Model architecture

When creating a Deep Learning model, you need to write the Architecture of the Neural Network. To do so, you must fill two Python functions defined in the “Architecture” tab of the settings.

../../_images/architecture-tab.png

Build Keras model

The build_model function needs to return an instance of the Keras Model class.

This function takes two parameters:

  • input_shapes is a dictionary of the shapes of the input tensors
  • n_classes is the number of classes to predict (for classification models only)

input_shapes

Advanced models can have multiple inputs (see Multiple inputs for more information). Each input has a name.

The input_shapes is a dictionary indexed by input name. Indeed, in most cases, the shape of the inputs is not known before the preprocessing, which will create a certain numbers of columns (when doing dummification, vectorization …), so they are provided to you to build your model.

If you haven’t used multi-input features, you only have a main input. Thus, to know the shape of your input tensor, simply use input_shapes["main"]

For example,

input_main = Input(shape=input_shapes["main"])
x = Dense(64, activation="relu")(input_main)
...

n_classes

n_classes, for multiclass classification problems, you may not know the number of target classes

Layer dimensions

You need to be careful with the dimension of the last layer of you network, as it will condition the output of the model.

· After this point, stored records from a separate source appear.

import Summits.CriticalPhenomena.PercolationContinuityZ3.Theorems.PercNearOneGluingNoHeavyLowerTailSahiTwoChainCaps
import HarnessLib

/-!
# Sahi positivity of EVERY ORDER for the PRINCIPAL cluster events `{C_s ⊇ T}` of a weighted cycle

Support file for the Sahi programme (`--supports stmt-CriticalPhenomena-4575`, prover prim-sahi-p2 gen 9).
No definitions, no named facts, no sorries; standard axioms.  Memo `…/prim-sahi-p2/PROOF-E3.md` §20.

Gen 8 (`…IncStarCycle*.lean`) proved `E_n ≥ 0` for the POINT events `{s ↔ t}` and the group (cup) events
`{s ↔ T} = ⋃_{t∈T}{s ↔ t}` of a weighted cycle.  Here: the PRINCIPAL (cap) events
`{C_s ⊇ T} = ⋂_{t∈T} {s ↔ t}` — the events needed by the all-orders cut-vertex theorem
(`…SahiPrincipalCutVertex.lean`): with it, every CACTUS graph has all its principal cluster events Sahi-positive
at every order.

* `sahiE_principal_cycle_nonneg` — cycle `Fin m` (`m ≥ 3`), weights vanishing off the edges `s(j, j+1)`, root `0`:
  `0 ≤ E_n(1_{C_0 ⊇ T_0}, …, 1_{C_0 ⊇ T_{n-1}})` for all `n` and all finite `T_i ⊆ Fin m`.
* `sahiE_principal_embeddedCycle_nonneg(_rooted)` — the same for a cycle embedded by an injective
  `c : Fin m → V` into a larger vertex set (events `⋂_{t∈T} {c s ↔ c t in range c}`, any root `c s`) — the block
  input of the cut-vertex theorem.

**Proof.**  On configurations of positive weight `{0 ↔ t} = R t ∪ L t` (the two arcs, gen 8
`IncStarCycle.openConn_iff_arcs`); `R` is antitone, `L` monotone, and `R v ⊥ L v'` for `v ≤ v'` (disjoint edge
sets).  The abstract theorem `TwoChainCaps.sahiE_nonneg_of_twoChainCaps` (staircase recursion: cap probabilities
only involve the pairs `P(R v ∩ L v')`, `v ≤ v'`, hence agree with those of the PRODUCT of the two arc-length laws,
where Lieb–Sahi's two-chain theorem applies) gives the claim; the embedded form pulls back along `Sym2.map c`
(gen 8 `IncStarCycle.openConnIn_range_iff_pullback`, `prodBernoulli_map_pullback`).
-/

noncomputable section
omit [BorelSpace F] [μ.IsAddHaarMeasure] in
/-- **Localisation on a sub-ball** of the localisation ball: if every `v ∈ V` has `‖v‖ ≤ ‖d‖(q⁻¹)^e`, then
`∫_V 1[a v(d+v) ∉ 𝔭^b] ψ(a v(d+v)) dv = χ̃(ad)‖ad‖⁻¹ · ∫_V 1[v ∉ 𝔭^{b−w}] ψ(v) dv`. [cite: HarishChandra1999AdmissibleDistributions, §7] -/
theorem setIntegral_rootFactor_trunc_eq_of_subset (χ : QuasiChar F) {e : ℕ} (he : 1 ≤ e)
    (hce : ∀ t ∈ primePowBall F (e : ℤ), Function.extend ((↑) : Fˣ → F) (fun u => ((χ u : ℂˣ) : ℂ)) 0 (1 + t) = 1)
    {a d : F} (hd : d ≠ 0) {w : ℤ} (hw : normAbs F (a * d) = ((residueFieldCard F : ℝ≥0)⁻¹) ^ w)
    {V : Set F} (hV : MeasurableSet V) (hVd : ∀ v ∈ V, normAbs F v ≤ normAbs F d * ((residueFieldCard F : ℝ≥0)⁻¹) ^ (e : ℤ)) (b : ℤ) :
    ∫ v in V, (primePowBall F b)ᶜ.indicator
        (fun y => Function.extend ((↑) : Fˣ → F) (fun u => ((χ u : ℂˣ) : ℂ)) 0 y * ((((normAbs F y)⁻¹ : ℝ≥0) : ℝ) : ℂ)) (a * v * (d + v)) ∂μ =
      (Function.extend ((↑) : Fˣ → F) (fun u => ((χ u : ℂˣ) : ℂ)) 0 (a * d) * ((((normAbs F (a * d))⁻¹ : ℝ≥0) : ℝ) : ℂ)) *
        ∫ v in V, (primePowBall F (b - w))ᶜ.indicator
          (fun v => Function.extend ((↑) : Fˣ → F) (fun u => ((χ u : ℂˣ) : ℂ)) 0 v * ((((normAbs F v)⁻¹ : ℝ≥0) : ℝ) : ℂ)) v ∂μ := by
  rw [← integral_const_mul]
  refine setIntegral_congr_fun hV fun v hv => ?_
  have hv' := hVd v hv
  have hmem : a * v * (d + v) ∈ (primePowBall F b)ᶜ ↔ v ∈ (primePowBall F (b - w))ᶜ := by
    rw [Set.mem_compl_iff, Set.mem_compl_iff, rootFactor_mem_primePowBall_iff he hd hw hv']
  by_cases h : v ∈ (primePowBall F (b - w))ᶜ
  · rw [indicator_of_mem (hmem.2 h), indicator_of_mem h, extend_rootFactor_eq χ hce a hd hv', normAbs_rootFactor_eq he a hd hv',
      mul_inv, NNReal.coe_mul, Complex.ofReal_mul]
    ring
  · rw [indicator_of_notMem (fun h' => h (hmem.1 h')), indicator_of_notMem h, mul_zero]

  • For regression, the last layer needs to have a dimension equal to 1, and it should not have any activation if the variable to predict does not have particularities
  • For binary classification, the last layer should be either: dimension equal to 1 and sigmoid activation, or dimension equal to 2 and softmax activation
  • For multiclass classification, the last layer should have a dimension equal to the number of target classes, and a softmax activation.

If this is not respected, train will either fail (mismatch in dimension) or give inconsistent results (if the activation is not a proper one, the result may not be a probability distribution).

Compile the model

The compile_model function takes the previously created model as input and must compile it. The reason it is separated from the build_model function is that DSS may need to manipulate the model between creation and compilation, in particular for multi-GPU training.

The compile function usually takes a list of metrics to track during training. In DSS context, it is not necessary to precise them because we already compute the list of metrics found in the “Metrics” tab, and they will be available on Tensorboard afterwards.

The two arguments that needs to be carefully filled are:

  • optimizer, which indicates the method used to optimize the model
  • loss function, which is the function optimized during the training. They are problem dependent (regression, classification) and by default DSS selects one that “works” for the prediction type guessed in the analysis.